Reproduce word for word the lines between those holding "u ∧ s(v, u) ∉ ω) ∧" and "l 0 = 0 ∧ r 0 = M ∧ r' 0 = M ∧", inclusive, and nothing else from the data below.
(Beginning of DATA SUPPLIED)
/-! ### KSZ's landed five-arm event with edge-disjoint right arms -/

/-- **KSZ's event `{w occupied} ∩ F(w, n)` in the rectangle `R = [0, M] × [0, N]`, bond-`ℤ²` form
with EDGE-disjoint right arms** (KSZ 1998, (3.10); Nolin 2008, proof of Thm. 24, `A_v`; Chelkak–
Duminil-Copin–Hongler 2016, §5.2, "mutually edge-avoiding" arms): the centre `v` is not on the right
side (`v₀ + 1 ≤ M`) and has a CLOSED incident lattice edge; there are three OPEN lattice walks from
`v` inside `R`, the first to the left side `{x₀ = 0}`, the other two to the right side `{x₀ = M}` and
with no edge in common; and a walk of faces of the dual rectangle `[0, M-1] × [-1, N]` from the top
face row to the bottom face row whose steps cross CLOSED primal edges, except possibly for steps
between two faces around `v`. [cite: KestenSidoraviciusZhang1998, proof of Lemma 5, (3.10)] [cite: Nolin2008, §5.2, proof of Thm. 24 (arXiv 0711.4948: p. 16, the event A_v)] -/
def zdFiveArmKSZ3 (M N : ℕ) (v : Site 2) : Set (BondConfig (Site 2)) :=
  {ω | v 0 + 1 ≤ (M : ℤ) ∧ (∃ u : Site 2, (zdGraph 2).Adj v u ∧ s(v, u) ∉ ω) ∧
    ∃ (l r r' : Site 2) (P₁ : (zdGraph 2).Walk v l) (P₃ : (zdGraph 2).Walk v r)
      (P₄ : (zdGraph 2).Walk v r'),
    l 0 = 0 ∧ r 0 = M ∧ r' 0 = M ∧
    (∀ z ∈ P₁.support, (0 : ℤ) ≤ z 0 ∧ z 0 ≤ M ∧ (0 : ℤ) ≤ z 1 ∧ z 1 ≤ N) ∧
    (∀ z ∈ P₃.support, (0 : ℤ) ≤ z 0 ∧ z 0 ≤ M ∧ (0 : ℤ) ≤ z 1 ∧ z 1 ≤ N) ∧
    (∀ z ∈ P₄.support, (0 : ℤ) ≤ z 0 ∧ z 0 ≤ M ∧ (0 : ℤ) ≤ z 1 ∧ z 1 ≤ N) ∧
    (∀ e ∈ P₁.edges, e ∈ ω) ∧ (∀ e ∈ P₃.edges, e ∈ ω) ∧ (∀ e ∈ P₄.edges, e ∈ ω) ∧
    (∀ e ∈ P₃.edges, e ∉ P₄.edges) ∧
    ∃ (t s : Site 2) (Q : (zdGraph 2).Walk t s), t 1 = N ∧ s 1 = -1 ∧
      (∀ z ∈ Q.support, (0 : ℤ) ≤ z 0 ∧ z 0 + 1 ≤ M ∧ (-1 : ℤ) ≤ z 1 ∧ z 1 ≤ N) ∧
      ∀ d ∈ Q.darts, sepEdge d.fst d.snd ∉ ω ∨ (d.fst ∈ cornerFaces v ∧ d.snd ∈ cornerFaces v)}

/-! ### Two combinatorial lemmas -/

/-- **An interior vertex of a path carries two distinct edges of the path**: if `x` lies on the path
`P : a → b` and is neither endpoint, there are `y ≠ z` with `{y, x}` and `{x, z}` edges of `P`.
[folklore] -/
theorem ZdFiveArmKSZ3.exists_adj_edges_of_mem_support {V : Type*} [DecidableEq V] {G : SimpleGraph V}
    {a b x : V} (P : G.Walk a b) (hP : P.IsPath) (hx : x ∈ P.support) (hxa : x ≠ a) (hxb : x ≠ b) :
    ∃ y z : V, y ≠ z ∧ s(x, y) ∈ P.edges ∧ s(x, z) ∈ P.edges := by
  obtain ⟨z, hz, q₂, hq₂⟩ := Walk.exists_eq_cons_of_ne hxb (P.dropUntil x hx)
  obtain ⟨y, hy, q₁, hq₁⟩ := Walk.exists_eq_cons_of_ne hxa (P.takeUntil x hx).reverse
  refine ⟨y, z, fun hyz => ?_, ?_, ?_⟩
  · -- `y` lies on the first piece, `z` on the tail of the second: impossible on a path
    have hnd := hP.support_nodup
    rw [← P.take_spec hx, Walk.support_append] at hnd
    have hdisj := List.disjoint_of_nodup_append hnd
    have hy' : y ∈ (P.takeUntil x hx).support := by
      rw [← List.mem_reverse, ← Walk.support_reverse, hq₁, Walk.support_cons]
      exact List.mem_cons_of_mem _ q₁.start_mem_support
    have hz' : z ∈ (P.dropUntil x hx).support.tail := by
      rw [hq₂, Walk.support_cons, List.tail_cons]
      exact q₂.start_mem_support
    exact hdisj hy' (hyz ▸ hz')
  · refine P.edges_takeUntil_subset_edges hx ?_
    rw [← List.mem_reverse, ← Walk.edges_reverse, hq₁, Walk.edges_cons]
    exact List.mem_cons_self
  · refine P.edges_dropUntil_subset_edges hx ?_
    rw [hq₂, Walk.edges_cons]
    exact List.mem_cons_self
(End of DATA SUPPLIED)
SOLUTION
  {ω | v 0 + 1 ≤ (M : ℤ) ∧ (∃ u : Site 2, (zdGraph 2).Adj v u ∧ s(v, u) ∉ ω) ∧
    ∃ (l r r' : Site 2) (P₁ : (zdGraph 2).Walk v l) (P₃ : (zdGraph 2).Walk v r)
      (P₄ : (zdGraph 2).Walk v r'),
    l 0 = 0 ∧ r 0 = M ∧ r' 0 = M ∧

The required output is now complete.